import Summits.CriticalPhenomena.PercolationContinuityZ3.Theorems.PercNearOneGluingNoHeavyConstsSingleEdgeVClass
import Summits.CriticalPhenomena.PercolationContinuityZ3.Theorems.PercNearOneGluingNoHeavyConstsSingleEdgeChainRuleSEE
import Summits.CriticalPhenomena.PercolationContinuityZ3.Theorems.PercNearOneGluingAdditiveGluingCSHUpperSets
import HarnessLib

/-!
# Single-edge extremality holds against every competitor supported on `{v ∈ C_x} ∪ {o ∈ C_x}` (PAPER-2 track (ii): CSH constants)

builds on p205010 (kernel theorem, internal audit signed; external expert review pending).  Support file (`--supports
stmt-CriticalPhenomena-4575`), seat `prim-consts-2` (gen 3); rows A6/A11 of `run/shared/lean/prim/consts/CONSTANTS.md`; memo
`run/shared/lean/prim/consts/FROM-prim-consts-2-g3-CHAIN-RULE.md`.  No definitions, no sorries; standard axioms.

`Consts.singleEdge_margin_nonneg_of_support` (p246519) proves the conjecture SEE (`Consts.SingleEdgeExtremal`) for monotone functionals
vanishing on clusters that do not contain `v`; `Consts.singleEdge_margin_nonneg_of_saturated` (p247594) for functionals saturated on
`{v ∈ C_x}`.  Here the first class is enlarged:

* `Consts.singleEdge_margin_nonneg_of_support_union` — **THEOREM.**  For every finite weighted graph, owner `x`, observers `o` and `v ≠ x`,
  avoided set `Y`, and every monotone `f` that VANISHES ON CLUSTERS CONTAINING NEITHER `v` NOR `o` (no pair of the cluster contains `v`
  and none contains `o` ⟹ `f = 0`), the level-0 margin at the single-pair value `p⋆` is nonnegative:
  `covD(f, v)·[μ(D)μ(D₁∩O) − μ(D₁)μ(D∩{x↔o})] ≤ covD(f, o)·[μ(D₁)μ(D∩{x↮v})]`.
  So a functional violating SEE must charge a cluster avoiding BOTH observers — the part of the cluster lattice where the session's
  partition-law barrier (memo §5) lives.  Proof: split `f = f·1{v ∈ V(C)} + g`; the first piece is p246519; the remainder `g ≥ 0` is
  supported on `{o ∈ V(C), v ∉ V(C)}`, where `covD(g, v) = −(∫_D g) μ(D ∩ {x↔v}) ≤ 0` and `covD(g, o) = (∫_D g)(μ(D) − μ(D ∩ {x↔o})) ≥ 0`,
  and the bracket `R = μ(D)μ(D₁∩O) − μ(D₁)μ(D∩{x↔o})` is `≥ 0` by source monotonicity (`Consts.real_reach_avoid_insert_ge`).
[cite: VandenbergHaggstromKahn2005, Thm. 1.3 (p. 6), Thm. 1.4 (p. 7) with Remark 1 after Thm. 1.2 (p. 5)]
-/

noncomputable section

namespace Summit.CriticalPhenomena.PercolationContinuityZ3.Theorems

open MeasureTheory Set Literature.Probability.LatticeModels Literature.Probability.Percolation
open scoped Classical

namespace Consts

variable {V : Type*} [Fintype V]

/-- **SEE against competitors supported on `{v ∈ V(𝐂_x)} ∪ {o ∈ V(𝐂_x)}`.**  For a monotone `f` with `f(C) = 0` whenever no pair of `C`
contains `v` and no pair of `C` contains `o` (`x ≠ v`), the single-edge-extremality margin (the inequality of `Consts.SingleEdgeExtremal`)
is nonnegative at `f`. [cite: VandenbergHaggstromKahn2005, Thm. 1.3 (p. 6), Thm. 1.4 (p. 7)] -/
theorem singleEdge_margin_nonneg_of_support_union (w : Sym2 V → unitInterval) (x o v : V) (Y : Set V) (hxv : x ≠ v)
    (f : Set (Sym2 V) → ℝ) (hf : Monotone f)
    (hfs : ∀ C : Set (Sym2 V), (∀ d ∈ C, v ∉ d) → (∀ d ∈ C, o ∉ d) → f C = 0) :
    CSH.covD w x Y f v *
        ((prodBernoulli w).real {ω : BondConfig V | ∀ y ∈ Y, ¬ (openGraph ω).Reachable x y} *
            (prodBernoulli w).real
              ({ω : BondConfig V | ∀ y ∈ Y, ¬ (openGraph ω).Reachable x y ∧ ¬ (openGraph ω).Reachable v y} ∩
                (openConn x o ∪ openConn v o)) -
          (prodBernoulli w).real
              {ω : BondConfig V | ∀ y ∈ Y, ¬ (openGraph ω).Reachable x y ∧ ¬ (openGraph ω).Reachable v y} *
            (prodBernoulli w).real ({ω : BondConfig V | ∀ y ∈ Y, ¬ (openGraph ω).Reachable x y} ∩ openConn x o)) ≤
      CSH.covD w x Y f o *
        ((prodBernoulli w).real
            {ω : BondConfig V | ∀ y ∈ Y, ¬ (openGraph ω).Reachable x y ∧ ¬ (openGraph ω).Reachable v y} *
          (prodBernoulli w).real
            ({ω : BondConfig V | ∀ y ∈ Y, ¬ (openGraph ω).Reachable x y} ∩ {ω | ¬ (openGraph ω).Reachable x v})) := by
  classical
  set μ := prodBernoulli w with hμ
  have hmeas : ∀ T : Set (BondConfig V), MeasurableSet T := fun _ => MeasurableSet.of_discrete
  set D : Set (BondConfig V) := {ω | ∀ y ∈ Y, ¬ (openGraph ω).Reachable x y} with hD
  set D₁ : Set (BondConfig V) := {ω | ∀ y ∈ Y, ¬ (openGraph ω).Reachable x y ∧ ¬ (openGraph ω).Reachable v y} with hD₁
  set O : Set (BondConfig V) := openConn x o ∪ openConn v o with hO
  set N : Set (BondConfig V) := {ω | ¬ (openGraph ω).Reachable x v} with hN
  set R : ℝ := μ.real D * μ.real (D₁ ∩ O) - μ.real D₁ * μ.real (D ∩ openConn x o) with hR
  set M : ℝ := μ.real D₁ * μ.real (D ∩ N) with hM
  -- `f ≥ 0`
  have hf0 : f ∅ = 0 := hfs ∅ (fun d hd => absurd hd (Set.notMem_empty d)) (fun d hd => absurd hd (Set.notMem_empty d))
  have hfnn : ∀ C, 0 ≤ f C := fun C => by rw [← hf0]; exact hf (Set.empty_subset C)
  -- split `f = fB + g`
  set fB : Set (Sym2 V) → ℝ := fun C => if (∃ d ∈ C, v ∈ d) then f C else 0 with hfB
  set g : Set (Sym2 V) → ℝ := fun C => if (∃ d ∈ C, v ∈ d) then 0 else f C with hg
  have hsplit : f = fB + g := by
    funext C; simp only [hfB, hg, Pi.add_apply]; split_ifs <;> simp
  have hfBm : Monotone fB := by
    intro C C' hCC'
    simp only [hfB]
    by_cases h : ∃ d ∈ C, v ∈ d
    · obtain ⟨d, hd, hvd⟩ := h
      rw [if_pos ⟨d, hd, hvd⟩, if_pos ⟨d, hCC' hd, hvd⟩]; exact hf hCC'
    · rw [if_neg h]; split_ifs
      · exact hfnn C'
      · exact le_rfl
  have hfBs : ∀ C : Set (Sym2 V), (∀ d ∈ C, v ∉ d) → fB C = 0 := fun C hC => by
    simp only [hfB]; rw [if_neg]; push Not; exact hC
  have hgnn : ∀ C, 0 ≤ g C := fun C => by simp only [hg]; split_ifs; exacts [le_rfl, hfnn C]
  have hg_v : ∀ C : Set (Sym2 V), (∃ d ∈ C, v ∈ d) → g C = 0 := fun C hC => by simp only [hg]; rw [if_pos hC]
  have hg_o : ∀ C : Set (Sym2 V), (∀ d ∈ C, o ∉ d) → g C = 0 := fun C hC => by
    simp only [hg]; split_ifs with h
    · rfl
    · push Not at h; exact hfs C h hC
  -- K2 for `fB`
  have key := singleEdge_margin_nonneg_of_support w x o v Y fB hfBm hfBs
  -- the remainder `g`, read on configurations
  set G : BondConfig V → ℝ := fun ω => g (openEdgeCluster ω x) with hG
  have hG_v : ∀ ω : BondConfig V, (openGraph ω).Reachable x v → G ω = 0 := by
    intro ω hr
    rcases (reachable_iff_exists_mem_openEdgeCluster ω x v).1 hr with h | ⟨e, he, hve⟩
    · exact absurd h.symm hxv
    · exact hg_v _ ⟨e, he, hve⟩
  have hG_o : ∀ ω : BondConfig V, ¬ (openGraph ω).Reachable x o → G ω = 0 := by
    intro ω hr
    refine hg_o _ (fun d hd hod => hr ?_)
    exact (reachable_iff_exists_mem_openEdgeCluster ω x o).2 (Or.inr ⟨d, hd, hod⟩)
  set Gint : ℝ := ∫ ω in D, G ω ∂μ with hGint_def
  have hGint : 0 ≤ Gint := by rw [hGint_def]; exact setIntegral_nonneg (hmeas D) (fun ω _ => hgnn _)
  have i1 : ∫ ω in D ∩ openConn x v, G ω ∂μ = 0 := by
    refine setIntegral_eq_zero_of_forall_eq_zero (fun ω hω => hG_v ω ?_)
    exact hω.2
  have i2 : ∫ ω in D ∩ openConn x o, G ω ∂μ = Gint := by
    rw [hGint_def, ← integral_indicator (hmeas _), ← integral_indicator (hmeas D)]
    refine integral_congr_ae (Filter.Eventually.of_forall fun ω => ?_)
    by_cases hω : ω ∈ D
    · by_cases hr : (openGraph ω).Reachable x o
      · rw [indicator_of_mem (show ω ∈ D ∩ openConn x o from ⟨hω, hr⟩), indicator_of_mem hω]
      · rw [indicator_of_notMem (fun h : ω ∈ D ∩ openConn x o => hr h.2), indicator_of_mem hω, hG_o ω hr]
    · rw [indicator_of_notMem (fun h : ω ∈ D ∩ openConn x o => hω h.1), indicator_of_notMem hω]
  have cgv : CSH.covD w x Y g v = -(Gint * μ.real (D ∩ openConn x v)) := by
    unfold CSH.covD; rw [i1, ← hGint_def]; ring
  have cgo : CSH.covD w x Y g o = Gint * (μ.real D - μ.real (D ∩ openConn x o)) := by
    unfold CSH.covD; rw [i2, ← hGint_def]; ring
  -- signs of the brackets
  have hRnn : 0 ≤ R := by
    have h := real_reach_avoid_insert_ge w {x} Y v o
    have e1 : {ω : BondConfig V | ∀ s ∈ ({x} : Set V), ∀ y ∈ Y, ¬ (openGraph ω).Reachable s y} = D := by
      ext ω; simp only [mem_setOf_eq, mem_singleton_iff, forall_eq, hD]
    have e2 : {ω : BondConfig V | ∀ s ∈ insert v ({x} : Set V), ∀ y ∈ Y, ¬ (openGraph ω).Reachable s y} = D₁ := by
      ext ω; simp only [mem_setOf_eq, mem_insert_iff, mem_singleton_iff, forall_eq_or_imp, forall_eq, hD₁]
      exact ⟨fun h y hy => ⟨h.2 y hy, h.1 y hy⟩, fun h => ⟨fun y hy => (h y hy).2, fun y hy => (h y hy).1⟩⟩
    have e3 : {ω : BondConfig V | ∃ s ∈ ({x} : Set V), (openGraph ω).Reachable s o} = openConn x o := by
      ext ω; simp only [mem_setOf_eq, mem_singleton_iff, exists_eq_left, openConn]
    have e4 : {ω : BondConfig V | ∃ s ∈ insert v ({x} : Set V), (openGraph ω).Reachable s o} = O := by
      ext ω; simp only [mem_setOf_eq, mem_insert_iff, mem_singleton_iff, exists_eq_or_imp, exists_eq_left, hO, mem_union, openConn]
      exact Or.comm
    rw [e1, e2, e3, e4] at h
    -- h : μ.real (D ∩ openConn x o) * μ.real D₁ ≤ μ.real (D₁ ∩ O) * μ.real D
    rw [hR]; nlinarith [h]
  have hMnn : 0 ≤ M := mul_nonneg measureReal_nonneg measureReal_nonneg
  have hDA : μ.real (D ∩ openConn x o) ≤ μ.real D := measureReal_mono inter_subset_left
  have hDB : 0 ≤ μ.real (D ∩ openConn x v) := measureReal_nonneg
  -- assemble
  have hv : CSH.covD w x Y f v = CSH.covD w x Y fB v + CSH.covD w x Y g v := by
    rw [hsplit, CSH.covD_add]; rfl
  have ho : CSH.covD w x Y f o = CSH.covD w x Y fB o + CSH.covD w x Y g o := by
    rw [hsplit, CSH.covD_add]; rfl
  rw [hv, ho, cgv, cgo]
  have t1 : -(Gint * μ.real (D ∩ openConn x v)) * R ≤ 0 := by
    have : 0 ≤ Gint * μ.real (D ∩ openConn x v) * R := mul_nonneg (mul_nonneg hGint hDB) hRnn
    linarith
  have t2 : 0 ≤ Gint * (μ.real D - μ.real (D ∩ openConn x o)) * M := mul_nonneg (mul_nonneg hGint (by linarith)) hMnn
  nlinarith [key, t1, t2]

end Consts

end Summit.CriticalPhenomena.PercolationContinuityZ3.Theorems

end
※
**Problem to solve**
Begin at the line above that has "set D₁ : Set" and stop after the line that has "have hfBm : Monotone fB := by", copying each line exactly and adding nothing else.

**Answer box**
  set D₁ : Set (BondConfig V) := {ω | ∀ y ∈ Y, ¬ (openGraph ω).Reachable x y ∧ ¬ (openGraph ω).Reachable v y} with hD₁
  set O : Set (BondConfig V) := openConn x o ∪ openConn v o with hO
  set N : Set (BondConfig V) := {ω | ¬ (openGraph ω).Reachable x v} with hN
  set R : ℝ := μ.real D * μ.real (D₁ ∩ O) - μ.real D₁ * μ.real (D ∩ openConn x o) with hR
  set M : ℝ := μ.real D₁ * μ.real (D ∩ N) with hM
  -- `f ≥ 0`
  have hf0 : f ∅ = 0 := hfs ∅ (fun d hd => absurd hd (Set.notMem_empty d)) (fun d hd => absurd hd (Set.notMem_empty d))
  have hfnn : ∀ C, 0 ≤ f C := fun C => by rw [← hf0]; exact hf (Set.empty_subset C)
  -- split `f = fB + g`
  set fB : Set (Sym2 V) → ℝ := fun C => if (∃ d ∈ C, v ∈ d) then f C else 0 with hfB
  set g : Set (Sym2 V) → ℝ := fun C => if (∃ d ∈ C, v ∈ d) then 0 else f C with hg
  have hsplit : f = fB + g := by
    funext C; simp only [hfB, hg, Pi.add_apply]; split_ifs <;> simp
  have hfBm : Monotone fB := by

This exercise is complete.